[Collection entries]

/-!
# Invariants of a ring under a group permuting a finite family of orthogonal idempotents, FILE 2:
# the orbit blocks of the ring of invariants of a product of integrally closed domains are integrally closed domains
# (Knus–Merkurjev–Rost–Tignol, *The Book of Involutions*, proof of Prop. (18.18); Atiyah–Macdonald, Ch. 5)

Topic `Literature/RingTheory/Idempotents`, namespace `Literature.RingTheory.Idempotents`.  THEOREMS only (no def, no
instance, no notation, no named fact, no `sorry`).  Cell `hodgecm-mathlib` (D-0151), FLOOR 0, programme F0P5a, crux item
stmt-HodgeConjecture-24832 — generic commutative-algebra capital for MOD-PLAN v0.4 row L6.6 / census `C3-LEVELS-census.v1` §5
(B2): NORMALITY of the special fibre `X_s ⧸ G` of a tame quotient, chart by chart.  Sequel of `InvariantsOfPermutedBlocks`
(FILE 1: the `G`-set of blocks, invariant block sums, the transitive piece «`(∏_{G/H} B)^G ≃ B^H`» as
`orbitSum_mul_eq_zero_of_invariant` / `exists_invariant_map_eq`).

Setting as in FILE 1: `G` acts on the commutative ring `A` by ring automorphisms permuting the orthogonal idempotents
`e : ι → A` (`hge : g • e i = e (g • i)`); `O ∋ i₀` an orbit given as a `Finset` with `hO : j ∈ O ↔ ∃ g, g • i₀ = j`;
`ε = ∑_{j ∈ O} e j ∈ A^G = FixedPoints.subring A G` its (invariant) block sum; the block of `A` at `e i₀` is presented
by any surjection `τ : A →+* B` with `τ a = 0 ↔ e i₀ * a = 0`.

* §2 (continued from FILE 1) through a block surjection `τ`: `eq_zero_of_invariant_of_map_eq_zero` (injectivity),
  `map_smul_eq_of_map_eq_map` (images of invariants are `Stab_G(i₀)`-invariant modulo `ker τ` for every representative),
  `exists_invariant_map_eq` (surjectivity onto the `Stab_G(i₀)`-invariants).
* `isIntegrallyClosed_of_injective_of_forall_mem_range` — a ring `S` embedded in an integrally closed domain `B` and
  containing every `b ∈ B` with `b ψ(q) = ψ(p)`, `p, q ∈ S`, `q ≠ 0`, is integrally closed (`S = B ∩ Frac S`).
* `map_eq_zero_iff_mem_span_one_sub_orbitSum` — the orbit block `A^G ⧸ (1 - ε)` EMBEDS in `B` (FILE 1 §2, injectivity).
* `isDomain_and_isIntegrallyClosed_orbitBlock` — **if `B` is an integrally closed domain then so is `A^G ⧸ (1 - ε)`**
  (FILE 1 §2 surjectivity supplies the fractions: `b τ(q) = τ(p)` forces `b` to be `Stab_G(i₀)`-invariant modulo
  `ker τ`); `…_quotient` is the case `B = A ⧸ (1 - e i₀)`, and `…_of_blocks` the assembled statement over all orbits
  `k ∈ ι/G` for a complete family all of whose blocks are integrally closed domains — with FILE 1's
  `exists_completeOrthogonalIdempotents_fixedPoints_orbitSum` and Mathlib `CompleteOrthogonalIdempotents.bijective_pi`:
  **`A^G` is a finite product of integrally closed domains, one per orbit of blocks.**
  This is the non-integral companion of the tree's
  `Literature.AlgebraicGeometry.RelativeSpec.isIntegrallyClosed_fixedPoints_subring` (one block, `G = H`).

Deliberately NOT here: finiteness / Krull dimension of `A^G` and the smoothness of normal curves over perfect fields
(★ `Literature.AlgebraicGeometry.Resolution.NormalCurve.smooth_of_perfectField_of_isIntegrallyClosed`), the scheme-level
gluing; no action on a quotient ring is constructed.

HC_CM is proved only modulo the 7 printed citations until rung 0 closes; this file is a generic leaf and changes no count.

## References
* [KnusEtAl1998] M.-A. Knus, A. Merkurjev, M. Rost, J.-P. Tignol, *The Book of Involutions*, AMS Coll. Publ. 44 (1998),
  §18.B, proof of Prop. (18.18) (p. 366) (`M = eL` is a field and `M^H = L^G`-descends: the averaging argument), here for
  rings and normality instead of Galois algebras over a field.
* [AtiyahMacdonald1969] M. F. Atiyah, I. G. Macdonald, *Introduction to Commutative Algebra* (1969), Ch. 5: integrally
  closed domains (p. 60) and rings of invariants of finite groups (Exercises 5.12–5.14).
-/

set_option autoImplicit false

namespace Literature.RingTheory.Idempotents

/-! ### §2 (continued) The transitive piece through a block surjection `τ : A → B`, `τ a = 0 ↔ e i₀ a = 0` -/

section Transitive

variable {A : Type*} [CommRing A] {G : Type*} [Group G] [MulSemiringAction G A]
variable {ι : Type*} [MulAction G ι] {e : ι → A} {i₀ : ι} {O : Finset ι}
variable {B : Type*} [CommRing B]

/-- A `G`-invariant element of the orbit block whose image in the block `B` at `e i₀` vanishes is zero.
[cite: KnusEtAl1998, Prop. (18.18) (proof)] -/
theorem eq_zero_of_invariant_of_map_eq_zero (hge : ∀ (g : G) (i : ι), g • e i = e (g • i))
    (hO : ∀ j, j ∈ O ↔ ∃ g : G, g • i₀ = j) (τ : A →+* B) (hτ : ∀ a, τ a = 0 ↔ e i₀ * a = 0)
    {a : A} (ha : ∀ g : G, g • a = a) (hεa : (∑ j ∈ O, e j) * a = a) (h : τ a = 0) : a = 0 := by
  rw [← hεa]
  exact orbitSum_mul_eq_zero_of_invariant hge hO ha ((hτ a).1 h)

/-- Two `G`-invariant elements of the orbit block with the same image in `B` are equal.
[cite: KnusEtAl1998, Prop. (18.18) (proof)] -/
theorem eq_of_invariant_of_map_eq (hge : ∀ (g : G) (i : ι), g • e i = e (g • i))
    (hO : ∀ j, j ∈ O ↔ ∃ g : G, g • i₀ = j) (τ : A →+* B) (hτ : ∀ a, τ a = 0 ↔ e i₀ * a = 0)
    {a b : A} (ha : ∀ g : G, g • a = a) (hεa : (∑ j ∈ O, e j) * a = a)
    (hb : ∀ g : G, g • b = b) (hεb : (∑ j ∈ O, e j) * b = b) (h : τ a = τ b) : a = b := by
  rw [← sub_eq_zero] at h ⊢
  rw [← map_sub] at h
  exact eq_zero_of_invariant_of_map_eq_zero hge hO τ hτ (fun g => by rw [smul_sub, ha, hb])
    (by rw [mul_sub, hεa, hεb]) h

/-- Images of invariants are `H`-invariant in `B`, for EVERY representative: if `τ x = τ a` with `a` `G`-invariant, then
`τ (h • x) = τ x` for all `h` in the stabiliser of `i₀` (`e i₀ (h • x) = h • (e i₀ x) = h • (e i₀ a) = e i₀ a`).
[cite: KnusEtAl1998, Prop. (18.18) (proof)] -/
theorem map_smul_eq_of_map_eq_map (hge : ∀ (g : G) (i : ι), g • e i = e (g • i))
    (τ : A →+* B) (hτ : ∀ a, τ a = 0 ↔ e i₀ * a = 0)
    {a : A} (ha : ∀ g : G, g • a = a) {x : A} (hx : τ x = τ a) {g : G} (hg : g • i₀ = i₀) :
    τ (g • x) = τ x := by
  have h1 : e i₀ * x = e i₀ * a := by
    rw [← sub_eq_zero, ← mul_sub, ← hτ, map_sub, hx, sub_self]
  rw [← sub_eq_zero, ← map_sub, hτ, mul_sub, sub_eq_zero, h1]
  calc e i₀ * g • x = g • (e i₀ * x) := by rw [smul_idem_mul hge, hg]
    _ = e i₀ * a := by rw [h1, smul_idem_mul hge, hg, ha]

ABOUT THIS EXERCISE:
The full set of entries above needs to be restated word for word.

EXERCISE RESPONSE:
/-!
# Invariants of a ring under a group permuting a finite family of orthogonal idempotents, FILE 2:
# the orbit blocks of the ring of invariants of a product of integrally closed domains are integrally closed domains
# (Knus–Merkurjev–Rost–Tignol, *The Book of Involutions*, proof of Prop. (18.18); Atiyah–Macdonald, Ch. 5)

Topic `Literature/RingTheory/Idempotents`, namespace `Literature.RingTheory.Idempotents`.  THEOREMS only (no def, no
instance, no notation, no named fact, no `sorry`).  Cell `hodgecm-mathlib` (D-0151), FLOOR 0, programme F0P5a, crux item
stmt-HodgeConjecture-24832 — generic commutative-algebra capital for MOD-PLAN v0.4 row L6.6 / census `C3-LEVELS-census.v1` §5
(B2): NORMALITY of the special fibre `X_s ⧸ G` of a tame quotient, chart by chart.  Sequel of `InvariantsOfPermutedBlocks`
(FILE 1: the `G`-set of blocks, invariant block sums, the transitive piece «`(∏_{G/H} B)^G ≃ B^H`» as
`orbitSum_mul_eq_zero_of_invariant` / `exists_invariant_map_eq`).

Setting as in FILE 1: `G` acts on the commutative ring `A` by ring automorphisms permuting the orthogonal idempotents
`e : ι → A` (`hge : g • e i = e (g • i)`); `O ∋ i₀` an orbit given as a `Finset` with `hO : j ∈ O ↔ ∃ g, g • i₀ = j`;
`ε = ∑_{j ∈ O} e j ∈ A^G = FixedPoints.subring A G` its (invariant) block sum; the block of `A` at `e i₀` is presented
by any surjection `τ : A →+* B` with `τ a = 0 ↔ e i₀ * a = 0`.

* §2 (continued from FILE 1) through a block surjection `τ`: `eq_zero_of_invariant_of_map_eq_zero` (injectivity),
  `map_smul_eq_of_map_eq_map` (images of invariants are `Stab_G(i₀)`-invariant modulo `ker τ` for every representative),
  `exists_invariant_map_eq` (surjectivity onto the `Stab_G(i₀)`-invariants).
* `isIntegrallyClosed_of_injective_of_forall_mem_range` — a ring `S` embedded in an integrally closed domain `B` and
  containing every `b ∈ B` with `b ψ(q) = ψ(p)`, `p, q ∈ S`, `q ≠ 0`, is integrally closed (`S = B ∩ Frac S`).
* `map_eq_zero_iff_mem_span_one_sub_orbitSum` — the orbit block `A^G ⧸ (1 - ε)` EMBEDS in `B` (FILE 1 §2, injectivity).
* `isDomain_and_isIntegrallyClosed_orbitBlock` — **if `B` is an integrally closed domain then so is `A^G ⧸ (1 - ε)`**
  (FILE 1 §2 surjectivity supplies the fractions: `b τ(q) = τ(p)` forces `b` to be `Stab_G(i₀)`-invariant modulo
  `ker τ`); `…_quotient` is the case `B = A ⧸ (1 - e i₀)`, and `…_of_blocks` the assembled statement over all orbits
  `k ∈ ι/G` for a complete family all of whose blocks are integrally closed domains — with FILE 1's
  `exists_completeOrthogonalIdempotents_fixedPoints_orbitSum` and Mathlib `CompleteOrthogonalIdempotents.bijective_pi`:
  **`A^G` is a finite product of integrally closed domains, one per orbit of blocks.**
  This is the non-integral companion of the tree's
  `Literature.AlgebraicGeometry.RelativeSpec.isIntegrallyClosed_fixedPoints_subring` (one block, `G = H`).

Deliberately NOT here: finiteness / Krull dimension of `A^G` and the smoothness of normal curves over perfect fields
(★ `Literature.AlgebraicGeometry.Resolution.NormalCurve.smooth_of_perfectField_of_isIntegrallyClosed`), the scheme-level
gluing; no action on a quotient ring is constructed.

HC_CM is proved only modulo the 7 printed citations until rung 0 closes; this file is a generic leaf and changes no count.

## References
* [KnusEtAl1998] M.-A. Knus, A. Merkurjev, M. Rost, J.-P. Tignol, *The Book of Involutions*, AMS Coll. Publ. 44 (1998),
  §18.B, proof of Prop. (18.18) (p. 366) (`M = eL` is a field and `M^H = L^G`-descends: the averaging argument), here for
  rings and normality instead of Galois algebras over a field.
* [AtiyahMacdonald1969] M. F. Atiyah, I. G. Macdonald, *Introduction to Commutative Algebra* (1969), Ch. 5: integrally
  closed domains (p. 60) and rings of invariants of finite groups (Exercises 5.12–5.14).
-/

set_option autoImplicit false

namespace Literature.RingTheory.Idempotents

/-! ### §2 (continued) The transitive piece through a block surjection `τ : A → B`, `τ a = 0 ↔ e i₀ a = 0` -/

section Transitive

variable {A : Type*} [CommRing A] {G : Type*} [Group G] [MulSemiringAction G A]
variable {ι : Type*} [MulAction G ι] {e : ι → A} {i₀ : ι} {O : Finset ι}
variable {B : Type*} [CommRing B]

/-- A `G`-invariant element of the orbit block whose image in the block `B` at `e i₀` vanishes is zero.
[cite: KnusEtAl1998, Prop. (18.18) (proof)] -/
theorem eq_zero_of_invariant_of_map_eq_zero (hge : ∀ (g : G) (i : ι), g • e i = e (g • i))
    (hO : ∀ j, j ∈ O ↔ ∃ g : G, g • i₀ = j) (τ : A →+* B) (hτ : ∀ a, τ a = 0 ↔ e i₀ * a = 0)
    {a : A} (ha : ∀ g : G, g • a = a) (hεa : (∑ j ∈ O, e j) * a = a) (h : τ a = 0) : a = 0 := by
  rw [← hεa]
  exact orbitSum_mul_eq_zero_of_invariant hge hO ha ((hτ a).1 h)

/-- Two `G`-invariant elements of the orbit block with the same image in `B` are equal.
[cite: KnusEtAl1998, Prop. (18.18) (proof)] -/
theorem eq_of_invariant_of_map_eq (hge : ∀ (g : G) (i : ι), g • e i = e (g • i))
    (hO : ∀ j, j ∈ O ↔ ∃ g : G, g • i₀ = j) (τ : A →+* B) (hτ : ∀ a, τ a = 0 ↔ e i₀ * a = 0)
    {a b : A} (ha : ∀ g : G, g • a = a) (hεa : (∑ j ∈ O, e j) * a = a)
    (hb : ∀ g : G, g • b = b) (hεb : (∑ j ∈ O, e j) * b = b) (h : τ a = τ b) : a = b := by
  rw [← sub_eq_zero] at h ⊢
  rw [← map_sub] at h
  exact eq_zero_of_invariant_of_map_eq_zero hge hO τ hτ (fun g => by rw [smul_sub, ha, hb])
    (by rw [mul_sub, hεa, hεb]) h

/-- Images of invariants are `H`-invariant in `B`, for EVERY representative: if `τ x = τ a` with `a` `G`-invariant, then
`τ (h • x) = τ x` for all `h` in the stabiliser of `i₀` (`e i₀ (h • x) = h • (e i₀ x) = h • (e i₀ a) = e i₀ a`).
[cite: KnusEtAl1998, Prop. (18.18) (proof)] -/
theorem map_smul_eq_of_map_eq_map (hge : ∀ (g : G) (i : ι), g • e i = e (g • i))
    (τ : A →+* B) (hτ : ∀ a, τ a = 0 ↔ e i₀ * a = 0)
    {a : A} (ha : ∀ g : G, g • a = a) {x : A} (hx : τ x = τ a) {g : G} (hg : g • i₀ = i₀) :
    τ (g • x) = τ x := by
  have h1 : e i₀ * x = e i₀ * a := by
    rw [← sub_eq_zero, ← mul_sub, ← hτ, map_sub, hx, sub_self]
  rw [← sub_eq_zero, ← map_sub, hτ, mul_sub, sub_eq_zero, h1]
  calc e i₀ * g • x = g • (e i₀ * x) := by rw [smul_idem_mul hge, hg]
    _ = e i₀ * a := by rw [h1, smul_idem_mul hge, hg, ha]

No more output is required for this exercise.